Sikong Huang, seolah kerasukan, mengulurkan telapak tangannya yang halus untuk menyentuh dada kiri Su Changkong, merasakan otot-otot yang kencang dan kuat. Ia tak kuasa menahan diri untuk meremasnya dengan kuat.
“Apa yang saya lakukan?”
Sikong Huang segera tersadar, merasa malu atas tindakannya yang tidak sopan, dan buru-buru mendongak. Ia melihat Su Changkong beristirahat dengan mata tertutup di sandaran kursi, tampaknya tidak menyadari gerakannya yang tiba-tiba. Merasa lega, ia menghela napas lega dan dalam hati menegur dirinya sendiri.

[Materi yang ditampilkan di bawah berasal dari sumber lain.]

import Summits.RiemannHypothesis.RiemannHypothesis.Theorems.PfPersistenceM2EvenSectorCosineFactor
import HarnessLib

/-!
# Persistence programme, M2 even sector — sharpness of the summability criterion
(pub-rhpf cell, M2 seat, gen 7, remark to parts 7a–7d)

Long-odds MECHANISM SEARCH; **no RH claims**.  RH-free, kernel-checked, [folklore] calculus.

Parts 7a–7d prove `(SUM) ∑ 1/Im ρₖ < ∞ ⇒ (MULT)` (one even real compactly supported test whose
Mellin–Weil transform kills every `ρₖ` and not `1/2`).  This remark records that the converse
FAILS, so that nobody reads an equivalence into the trichotomies
`encard_le_or_exists_not_summable` / `encard_le_or_exists_not_counting` of part 7d: their third
branch (`∑_{𝒵_θ} 1/Im ρ = ∞`) is an artefact of the method, not an obstruction to `(MULT_θ)`.

* `threePointMul_eq_zero_odd` (PROVED): ONE cosine factor `T_ρ` of part 7a (half-period
  `a(ρ) = π/(2 Im ρ)`, weight `q(ρ) = e^{-2a(ρ)(Re ρ - 1/2)}`) already kills the whole ODD
  PROGRESSION `Re ρ + i(2k+1) Im ρ`, `k ∈ ℤ` — because `e^{2a(ρ)((2k+1) Im ρ) i} = e^{(2k+1)πi} = -1`.
* `exists_evenRealTest_vanish_oddProgression` (PROVED): hence the single test
  `φ = T_ρ(cosSeed)` (even, real, smooth, support in `[-(1+2a(ρ)), 1+2a(ρ)]`, `φ^(1/2) ≠ 0`)
  annihilates `Z_ρ = {Re ρ + i(2k+1) Im ρ : k ≥ 0}`;
* `not_summable_inv_im_oddProgression` (PROVED): while `∑_{k ≥ 0} 1/((2k+1) Im ρ) = ∞`;
* `exists_annihilated_not_summable` (PROVED): packaged — for every `ρ` with `Im ρ > 0` there is
  an infinite set `Z ∋ ρ` on the vertical line through `ρ` in the upper half-plane with
  `∑_Z 1/Im = ∞` which IS annihilated by one even real compactly supported test non-vanishing at
  `1/2`.  So `(SUM)` is sufficient (part 7b) but not necessary for `(MULT)`.

(The sharp criterion for real frequency sets is the Beurling–Malliavin completeness-radius
theorem; it is not needed anywhere in the programme and is not formalised.)
-/

noncomputable section
set_option linter.dupNamespace false

open Complex Filter Set MeasureTheory
open scoped Real Topology

namespace Summit.RiemannHypothesis.RiemannHypothesis.Theorems.PfPersistenceM2NegIndex.CosineProduct

open Literature.NumberTheory.LFunctions

/-- The `k`-th point `Re ρ + i (2k+1) Im ρ` of the odd progression through `ρ` (`k = 0` is `ρ`). -/
def oddProgression (ρ : ℂ) (k : ℤ) : ℂ := (ρ.re : ℂ) + (((2 * k + 1) * ρ.im : ℝ) : ℂ) * I

/-- `oddProgression ρ 0 = ρ`. -/
@[simp] theorem oddProgression_zero (ρ : ℂ) : oddProgression ρ 0 = ρ := by
  apply Complex.ext <;> simp [oddProgression]

/-- Imaginary part of the `k`-th point: `(2k+1) Im ρ`. -/
@[simp] theorem oddProgression_im (ρ : ℂ) (k : ℤ) :
    (oddProgression ρ k).im = (2 * k + 1) * ρ.im := by
  simp [oddProgression]

/-- Real part of the `k`-th point: `Re ρ`. -/
@[simp] theorem oddProgression_re (ρ : ℂ) (k : ℤ) : (oddProgression ρ k).re = ρ.re := by
  simp [oddProgression]

/-- **One cosine factor kills the whole odd progression (PROVED):**
`threePointMul a(ρ) q(ρ) (Re ρ + i(2k+1) Im ρ) = 0` for every `k ∈ ℤ`, since
`e^{± 2a(ρ)(s - 1/2)} = -q(ρ)^{∓1}` there and the numerator is `-q² + 1 + q² - 1 = 0`. [folklore] -/
theorem threePointMul_eq_zero_odd {ρ : ℂ} (hρ : 0 < ρ.im) (k : ℤ) :
    threePointMul (halfPeriod ρ) (cosWeight ρ) (oddProgression ρ k) = 0 := by
  unfold threePointMul cosWeight oddProgression
  set a := halfPeriod ρ with ha
  have h2a : ρ.im * (2 * a) = π := by
    have h2 : (2 * ρ.im) ≠ 0 := by positivity
    calc ρ.im * (2 * a) = 2 * ρ.im * π / (2 * ρ.im) := by rw [ha, halfPeriod]; ring
      _ = π := mul_div_cancel_left₀ π h2
  have hexp : ((ρ.re : ℂ) + (((2 * k + 1) * ρ.im : ℝ) : ℂ) * I - 1 / 2) * ((2 * a : ℝ) : ℂ)
      = ((((ρ.re - 1 / 2) * (2 * a) : ℝ) : ℂ) + (k : ℂ) * (2 * π * I)) + π * I := by
    have h1 : (((2 * k + 1) * ρ.im : ℝ) : ℂ) * ((2 * a : ℝ) : ℂ) = (2 * k + 1) * π := by
      rw [← h2a]; push_cast; ring
    calc ((ρ.re : ℂ) + (((2 * k + 1) * ρ.im : ℝ) : ℂ) * I - 1 / 2) * ((2 * a : ℝ) : ℂ)
        = (((ρ.re - 1 / 2) * (2 * a) : ℝ) : ℂ)
            + (((2 * k + 1) * ρ.im : ℝ) : ℂ) * ((2 * a : ℝ) : ℂ) * I := by push_cast; ring
      _ = _ := by rw [h1]; ring
  rw [div_eq_zero_iff]
  left
  rw [Complex.exp_neg, hexp, Complex.exp_add_pi_mul_I, Complex.exp_add,
    Complex.exp_int_mul_two_pi_mul_I, mul_one, Real.exp_neg, Complex.ofReal_inv,
    Complex.ofReal_exp]
  have hE : cexp ((((ρ.re - 1 / 2) * (2 * a) : ℝ) : ℂ)) ≠ 0 := Complex.exp_ne_zero _
  field_simp
  ring

/-- **A non-summable configuration annihilated by ONE cosine factor (PROVED, RH-free):** for
`Im ρ > 0` the test `φ = T_ρ(cosSeed)` is even, real, smooth, supported in `[-b, b]`
(`b = 1 + 2a(ρ)`), has `φ^(1/2) ≠ 0`, and `φ^` vanishes at every point `Re ρ + i(2k+1) Im ρ`,
`k ∈ ℤ`, of the odd progression through `ρ`. [folklore] -/
theorem exists_evenRealTest_vanish_oddProgression {ρ : ℂ} (hρ : 0 < ρ.im) :
    ∃ φ : ℝ → ℂ, ∃ b : ℝ, IsWeilTest φ ∧ (∀ t : ℝ, φ (-t) = φ t) ∧ (∀ t : ℝ, (φ t).im = 0) ∧
      tsupport φ ⊆ Icc (-b) b ∧ weilMellin φ (1 / 2) ≠ 0 ∧
      ∀ k : ℤ, weilMellin φ (oddProgression ρ k) = 0 := by
  have him : ∀ k : ℕ, 0 < ((fun _ : ℕ ↦ ρ) k).im := fun _ ↦ hρ
  refine ⟨phiSeq (fun _ ↦ ρ) 1, suppRadius (fun _ ↦ ρ) 1,
    isWeilTest_phiSeq (ρ := fun _ ↦ ρ) him 1, phiSeq_even (ρ := fun _ ↦ ρ) 1,
    phiSeq_im (ρ := fun _ ↦ ρ) 1, ?_, ?_, fun k ↦ ?_⟩
  · refine closure_minimal (fun t ht ↦ ?_) isClosed_Icc
    by_contra h
    exact ht (phiSeq_eq_zero (ρ := fun _ ↦ ρ) him 1 t
      (lt_of_not_ge fun hle ↦ h (mem_Icc.2 (abs_le.1 hle))))
  · rw [weilMellin_phiSeq_half (ρ := fun _ ↦ ρ) him]
    exact weilMellin_cosSeed_half_ne_zero
  · rw [weilMellin_phiSeq (ρ := fun _ ↦ ρ) him, mulProd, Finset.prod_range_one,
      threePointMul_eq_zero_odd hρ k, zero_mul]

/-- **… although `∑_{k ≥ 0} 1/Im = ∞` along the progression (PROVED):** the reciprocals
`1/((2k+1) Im ρ)` are not summable over `k ∈ ℕ` (comparison with the harmonic series). -/
theorem not_summable_inv_im_oddProgression {ρ : ℂ} (hρ : 0 < ρ.im) :
    ¬ Summable fun k : ℕ ↦ 1 / (oddProgression ρ k).im := by
  intro hS
  have h1 : Summable fun k : ℕ ↦ 1 / ((k : ℝ) + 1) := by
    refine (hS.mul_left (3 * ρ.im)).of_nonneg_of_le (fun k ↦ by positivity) fun k ↦ ?_
    rw [oddProgression_im]
    push_cast
    have hk : (0 : ℝ) ≤ k := k.cast_nonneg
    rw [mul_one_div, div_le_div_iff₀ (by positivity) (by positivity)]
    nlinarith [hρ, hk]
  have h2 : Summable fun n : ℕ ↦ 1 / (n : ℝ) :=
    (summable_nat_add_iff 1).1 (by simpa [Nat.cast_add, Nat.cast_one] using h1)
  exact Real.not_summable_one_div_natCast h2

/-- **`(SUM)` is sufficient but NOT necessary for `(MULT)` (PROVED, RH-free):** for every `ρ`
with `Im ρ > 0` there is an infinite set `Z ∋ ρ` of points `z` with `Re z = Re ρ`, `Im z > 0` and
`∑_{z ∈ Z} 1/Im z = ∞`, which is nevertheless annihilated by one even real compactly supported
Weil test with non-zero transform at `1/2`. [folklore] -/
theorem exists_annihilated_not_summable {ρ : ℂ} (hρ : 0 < ρ.im) :
    ∃ Z : Set ℂ, ρ ∈ Z ∧ Z.Infinite ∧ (∀ z ∈ Z, z.re = ρ.re ∧ 0 < z.im) ∧
      ¬ Summable (fun z : ↥Z ↦ 1 / (z : ℂ).im) ∧
      ∃ φ : ℝ → ℂ, ∃ b : ℝ, IsWeilTest φ ∧ (∀ t : ℝ, φ (-t) = φ t) ∧ (∀ t : ℝ, (φ t).im = 0) ∧
        tsupport φ ⊆ Icc (-b) b ∧ weilMellin φ (1 / 2) ≠ 0 ∧ ∀ z ∈ Z, weilMellin φ z = 0 := by
  set f : ℕ → ℂ := fun k ↦ oddProgression ρ k with hf
  have hinj : Function.Injective f := by
    intro k l hkl
    have h := congrArg Complex.im hkl
    simp only [hf, oddProgression_im, Int.cast_natCast] at h
    have : (k : ℝ) = l := by nlinarith [hρ]
    exact_mod_cast this
  obtain ⟨φ, b, hW, hev, hre, hsupp, hhalf, hvan⟩ := exists_evenRealTest_vanish_oddProgression hρ
  refine ⟨range f, ⟨0, by simp [hf]⟩, infinite_range_of_injective hinj, ?_, ?_,
    φ, b, hW, hev, hre, hsupp, hhalf, ?_⟩
  · rintro z ⟨k, rfl⟩
    refine ⟨by simp [hf], ?_⟩
    simp only [hf, oddProgression_im, Int.cast_natCast]
    positivity
  · intro hS
    have h := (Equiv.summable_iff (Equiv.ofInjective f hinj)).2 hS
    refine not_summable_inv_im_oddProgression hρ (h.congr fun k ↦ ?_)
    simp [hf]
  · rintro z ⟨k, rfl⟩
    simpa [hf] using hvan k

end Summit.RiemannHypothesis.RiemannHypothesis.Theorems.PfPersistenceM2NegIndex.CosineProduct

“Kakak ketiga, sebaiknya kau istirahat sekarang.”
Setelah selesai, Sikong Huang memberi tahu Su Changkong.
“Mm.”
Su Changkong mengangguk.
Setelah Sikong Huang pergi, ruangan kembali sunyi, tetapi Su Changkong tenggelam dalam pikiran yang berat.
“Jika Feng Mo benar-benar datang mencariku lagi, dengan kekuatanku saat ini, aku khawatir aku tidak akan mampu menandinginya!”
Su Changkong merasakan tekanan, ancaman kematian!